# women & porn



## vbroo (Jul 15, 2010)

When my husband and I were first married (married now 2 1/2 years) he watched porn all the time and it really offended me. I told him he needed to stop because it was affecting our sex life. I always initiated and he never did. We always did the same position (me on top) and he said he liked it and it didn't bother him. Well that bothered me. I am a very sexual person. Always have. I love it and love doing everything. So we did have a conversation and I said okay I am open to us watching porn together (because I openly admitted to him that I did watch porn myself - alone - before we married and I liked it). We did watch porn together and we did start doing more positions and things have gotten much better. Even now things are great even though we do it 1x a week because of his work schedule and have a 2yr & 5 y/o. We actually do more oral than intercourse because just the way it happens. And I'm fine with that too because I love doing BJ's just love it. I don't know if he is still watching porn by himself I haven't asked because our sex life is just fine. Well I can't stop watching it! I watch it everyday and want him to do to me what I watch. I still want to have sex with him and would love to everyday but it doesn't happen. I am the one that initiates it ALL THE TIME he never does. I even send texts telling him things just to keep things spiced up but he NEVER does. Am I thinking unrealistically by watching it? Is it unhealthy of me to be watching it as much as i do and wanting/expecting him to do to me what i watch?


----------



## Crypsys (Apr 22, 2010)

vbroo said:


> Even now things are great even though we do it 1x a week because of his work schedule and have a 2yr & 5 y/o.

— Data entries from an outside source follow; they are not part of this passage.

import Summits.AtomisticToContinuum.FouriersLaw.Theorems.OddSectorIrreversibilityTapLeakBoundFloorSupWindow

/-!
# `TapLeakBound` (stmt-AtomisticToContinuum-15159), line `SketchIdeator2`, third floor of `stub_kickCone`: the log-window arithmetic

Helper file (`--supports stmt-AtomisticToContinuum-15159`) for crux P = `…Theses.OddSectorIrreversibility.TapLeakBound`,
registered stub `stub_kickCone` (C′, linear window — open). Third floor program (lead c3): the `N`-uniform kick cone in the
LOG window `s·(1 + log(1+d)) ≤ a·d`, by energy truncation at a cap growing only logarithmically, `E = c_E (2k)^4` with the
LOG INDEX `k = k(d) = 10 (⌊log₂(d+1)⌋ + 1)` (a natural number: `Nat.log 2 (d+1)`), priced by QUANTITATIVE Gibbs moments of
order `k` (`K^m (m!)²`, …FloorMomentGrowth) through the sup-in-time maximal inequality (…FloorSupTail). This file is the pure
arithmetic of that choice (no measure theory):

* `one_le_logIndex`, `logIndex_le_linear` (`k ≤ 10(1+d)`), `cast_logIndex_le_log` (`k ≤ 20(1 + log(1+d))`),
  `half_pow_logIndex_le` (`(1/2)^k ≤ (1+d)^{-10}` — the Gibbs price at the cap is a tenth power);
* `factorial_two_mul_sq_le` (`((2k)!)² ≤ (2k)^{4k}` — Stirling-free; `(√√x)⁴ = x` is
  `Literature.NumberTheory.LFunctions.ZeroDensity.sqrt_sqrt_pow_four`, not restated here);
* `logWindow_of_le` / `stub_floorLogWindow` — with `R = c·2k` (`c ≥ 1`, `A ≥ 1`): `s(1 + log(1+d)) ≤ (1280·A·c)⁻¹·d` gives the
  deterministic cone's window `32·A·R·s ≤ d` and `s ≤ 1 + d`.

References: folklore. Nothing here closes the item.
-/

noncomputable section

open Real

namespace Summit.AtomisticToContinuum.FouriersLaw.Theorems.OddSectorIrreversibility.TapLeak

/-! ### The log index `k(d) = 10 (Nat.log 2 (d+1) + 1)` -/

/-- `1 ≤ k(d)`. [folklore] -/
theorem one_le_logIndex (d : ℕ) : 1 ≤ 10 * (Nat.log 2 (d + 1) + 1) := by omega

/-- `Nat.log 2 (d+1) ≤ d`. [folklore] -/
theorem natLog_two_succ_le (d : ℕ) : Nat.log 2 (d + 1) ≤ d := by
  have h1 : 2 ^ Nat.log 2 (d + 1) ≤ d + 1 := Nat.pow_log_le_self 2 (Nat.succ_ne_zero d)
  have h2 : Nat.log 2 (d + 1) < 2 ^ Nat.log 2 (d + 1) := Nat.lt_two_pow_self
  omega

/-- `k(d) ≤ 10 (1 + d)` (as reals). [folklore] -/
theorem logIndex_le_linear (d : ℕ) : ((10 * (Nat.log 2 (d + 1) + 1) : ℕ) : ℝ) ≤ 10 * (1 + (d : ℝ)) := by
  have h := natLog_two_succ_le d
  have h' : ((10 * (Nat.log 2 (d + 1) + 1) : ℕ) : ℝ) ≤ ((10 * (d + 1) : ℕ) : ℝ) := by
    exact_mod_cast Nat.mul_le_mul_left 10 (Nat.add_le_add_right h 1)
  refine h'.trans (le_of_eq ?_)
  push_cast; ring

/-- `k(d) ≤ 20 (1 + log(1+d))` (as reals; `2^{Nat.log 2 (d+1)} ≤ d + 1` and `log 2 > 1/2`). [folklore] -/
theorem cast_logIndex_le_log (d : ℕ) :
    ((10 * (Nat.log 2 (d + 1) + 1) : ℕ) : ℝ) ≤ 20 * (1 + Real.log (1 + (d : ℝ))) := by
  set L : ℕ := Nat.log 2 (d + 1) with hL
  have hd0 : (0 : ℝ) ≤ d := Nat.cast_nonneg d
  have h1d : (0 : ℝ) < 1 + d := by linarith
  have hpow : (2 : ℝ) ^ L ≤ 1 + (d : ℝ) := by
    have h : 2 ^ L ≤ d + 1 := Nat.pow_log_le_self 2 (Nat.succ_ne_zero d)
    have h' : ((2 ^ L : ℕ) : ℝ) ≤ ((d + 1 : ℕ) : ℝ) := by exact_mod_cast h
    push_cast at h'
    linarith
  have hlog : (L : ℝ) * Real.log 2 ≤ Real.log (1 + (d : ℝ)) := by
    rw [← Real.log_pow]
    exact Real.log_le_log (by positivity) hpow
  have hlog2 : (1 / 2 : ℝ) < Real.log 2 := by
    have := Real.log_two_gt_d9; linarith
  have hlog0 : 0 ≤ Real.log (1 + (d : ℝ)) := Real.log_nonneg (by linarith)
  have hL2 : (L : ℝ) ≤ 2 * Real.log (1 + (d : ℝ)) := by
    have hL0 : (0 : ℝ) ≤ L := Nat.cast_nonneg L
    nlinarith
  have e : ((10 * (Nat.log 2 (d + 1) + 1) : ℕ) : ℝ) = 10 * ((L : ℝ) + 1) := by
    rw [hL]; push_cast; ring
  rw [e]
  nlinarith

/-- **The Gibbs price at the cap is a tenth power**: `(1/2)^{k(d)} ≤ 1/(1+d)^{10}` (`d + 1 < 2^{Nat.log 2 (d+1) + 1}`). [folklore] -/
theorem half_pow_logIndex_le (d : ℕ) :
    (1 / 2 : ℝ) ^ (10 * (Nat.log 2 (d + 1) + 1)) ≤ 1 / (1 + (d : ℝ)) ^ 10 := by
  set L : ℕ := Nat.log 2 (d + 1) with hL
  have hd0 : (0 : ℝ) ≤ d := Nat.cast_nonneg d
  have h1d : (0 : ℝ) < 1 + d := by linarith
  have hlt : d + 1 < 2 ^ (L + 1) := Nat.lt_pow_succ_log_self Nat.one_lt_two (d + 1)
  have hlt' : (1 + (d : ℝ)) ≤ (2 : ℝ) ^ (L + 1) := by
    have h : ((d + 1 : ℕ) : ℝ) ≤ ((2 ^ (L + 1) : ℕ) : ℝ) := by exact_mod_cast hlt.le
    push_cast at h
    linarith
  have hpow : (1 + (d : ℝ)) ^ 10 ≤ ((2 : ℝ) ^ (L + 1)) ^ 10 := pow_le_pow_left₀ h1d.le hlt' 10
  rw [one_div_pow, one_div_le_one_div (by positivity) (by positivity)]
  calc (1 + (d : ℝ)) ^ 10 ≤ ((2 : ℝ) ^ (L + 1)) ^ 10 := hpow
    _ = (2 : ℝ) ^ (10 * (L + 1)) := by rw [← pow_mul, mul_comm]

/-! ### Stirling-free factorial bound and the box scale -/

/-- `((2k)!)² ≤ (2k)^{4k}` (from `n! ≤ n^n`). [folklore] -/
theorem factorial_two_mul_sq_le (k : ℕ) :
    ((Nat.factorial (2 * k) : ℕ) : ℝ) ^ 2 ≤ (((2 * k : ℕ) : ℝ)) ^ (4 * k) := by
  have h : Nat.factorial (2 * k) ≤ (2 * k) ^ (2 * k) := Nat.factorial_le_pow (2 * k)
  have h' : ((Nat.factorial (2 * k) : ℕ) : ℝ) ≤ (((2 * k : ℕ) : ℝ)) ^ (2 * k) := by exact_mod_cast h
  calc ((Nat.factorial (2 * k) : ℕ) : ℝ) ^ 2 ≤ ((((2 * k : ℕ) : ℝ)) ^ (2 * k)) ^ 2 :=
        pow_le_pow_left₀ (Nat.cast_nonneg _) h' 2
    _ = (((2 * k : ℕ) : ℝ)) ^ (4 * k) := by rw [← pow_mul]; ring_nf

/-! ### The log window -/

/-- **The log window.** With `A ≥ 1`, `c ≥ 1`, the box scale `R = c · 2k(d)`, `d ≥ 1`, `s ≥ 0`: if
`s (1 + log(1+d)) ≤ (1280 A c)⁻¹ d` then `32 A R s ≤ d` and `s ≤ 1 + d` (`k(d) ≤ 20(1 + log(1+d))`). [folklore] -/
theorem logWindow_of_le {A c s : ℝ} (hA : 1 ≤ A) (hc : 1 ≤ c) (hs : 0 ≤ s) {d : ℕ} (hd : 1 ≤ d)
    (hw : s * (1 + Real.log (1 + (d : ℝ))) ≤ (1280 * A * c)⁻¹ * d) :
    32 * A * (c * (2 * ((10 * (Nat.log 2 (d + 1) + 1) : ℕ) : ℝ))) * s ≤ d ∧ s ≤ 1 + (d : ℝ) := by
  set kR : ℝ := ((10 * (Nat.log 2 (d + 1) + 1) : ℕ) : ℝ) with hkR
  have hd1 : (1 : ℝ) ≤ d := by exact_mod_cast hd
  have hd0 : (0 : ℝ) ≤ d := by linarith
  have hA0 : 0 < A := by linarith
  have hc0 : 0 < c := by linarith
  have hK : (0 : ℝ) < 1280 * A * c := by positivity
  have hlog0 : 0 ≤ Real.log (1 + (d : ℝ)) := Real.log_nonneg (by linarith)
  have hk : kR ≤ 20 * (1 + Real.log (1 + (d : ℝ))) := cast_logIndex_le_log d
  have hk0 : 0 ≤ kR := Nat.cast_nonneg _
  -- `s (1 + log(1+d)) ≤ d / (1280 A c)`
  have hw' : 1280 * A * c * (s * (1 + Real.log (1 + (d : ℝ)))) ≤ d := by
    have h := mul_le_mul_of_nonneg_left hw hK.le
    have e : 1280 * A * c * ((1280 * A * c)⁻¹ * (d : ℝ)) = d := by
      rw [← mul_assoc, mul_inv_cancel₀ hK.ne', one_mul]
    linarith
  constructor
  · calc 32 * A * (c * (2 * kR)) * s = 64 * A * c * (kR * s) := by ring
      _ ≤ 64 * A * c * (20 * (1 + Real.log (1 + (d : ℝ))) * s) := by
          apply mul_le_mul_of_nonneg_left _ (by positivity)
          exact mul_le_mul_of_nonneg_right hk hs
      _ = 1280 * A * c * (s * (1 + Real.log (1 + (d : ℝ)))) := by ring
      _ ≤ d := hw'
  · have h1 : s ≤ s * (1 + Real.log (1 + (d : ℝ))) := by
      have : s * 1 ≤ s * (1 + Real.log (1 + (d : ℝ))) := mul_le_mul_of_nonneg_left (by linarith) hs
      linarith
    have h2 : (1280 * A * c)⁻¹ * d ≤ d := by
      have hinv : (1280 * A * c)⁻¹ ≤ 1 := by
        rw [inv_le_one_iff₀]; right; nlinarith
      calc (1280 * A * c)⁻¹ * d ≤ 1 * d := mul_le_mul_of_nonneg_right hinv hd0
        _ = d := one_mul _
    linarith

/-! ### Registered sub-goal of the line (closed form of `logWindow_of_le`) -/

/-- **Sub-goal `stub_floorLogWindow`** (registered on the crux item for this helper file; closed `∀`-form of
`logWindow_of_le`): the log-window arithmetic of the third floor program. [folklore] -/
theorem stub_floorLogWindow : ∀ (A c s : ℝ), 1 ≤ A → 1 ≤ c → 0 ≤ s → ∀ (d : ℕ), 1 ≤ d → s * (1 + Real.log (1 + (d : ℝ))) ≤ (1280 * A * c)⁻¹ * d → 32 * A * (c * (2 * ((10 * (Nat.log 2 (d + 1) + 1) : ℕ) : ℝ))) * s ≤ d ∧ s ≤ 1 + (d : ℝ) :=
  fun _ _ _ hA hc hs _ hd hw => logWindow_of_le hA hc hs hd hw

end Summit.AtomisticToContinuum.FouriersLaw.Theorems.OddSectorIrreversibility.TapLeak

end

vbroo, you can work around kids and schedules and still be intimate more often (if it's what you both want). Try setting mom and dad alone time every other night. Doesn't mean something HAS to happen, but it's a time it's you two and only you two. We have 3 kids (9, 6, 18 moths) with a 4th on the way. We both work and I also teach karate and my wife and I take zumba classes as well. We are a very busy household! But, keeping the marriage strong should always be a priority, not secondary. Too many times it's easy to focus on everything else in life and forget about our spouses (taking them for granted). It's a slow decline that can then cause you to drift apart from your spouse. 



vbroo said:


> Am I thinking unrealistically by watching it? Is it unhealthy of me to be watching it as much as i do and wanting/expecting him to do to me what i watch?


If you both like it and enjoy it and no one has a problem with it, then in my opinion your just fine.


----------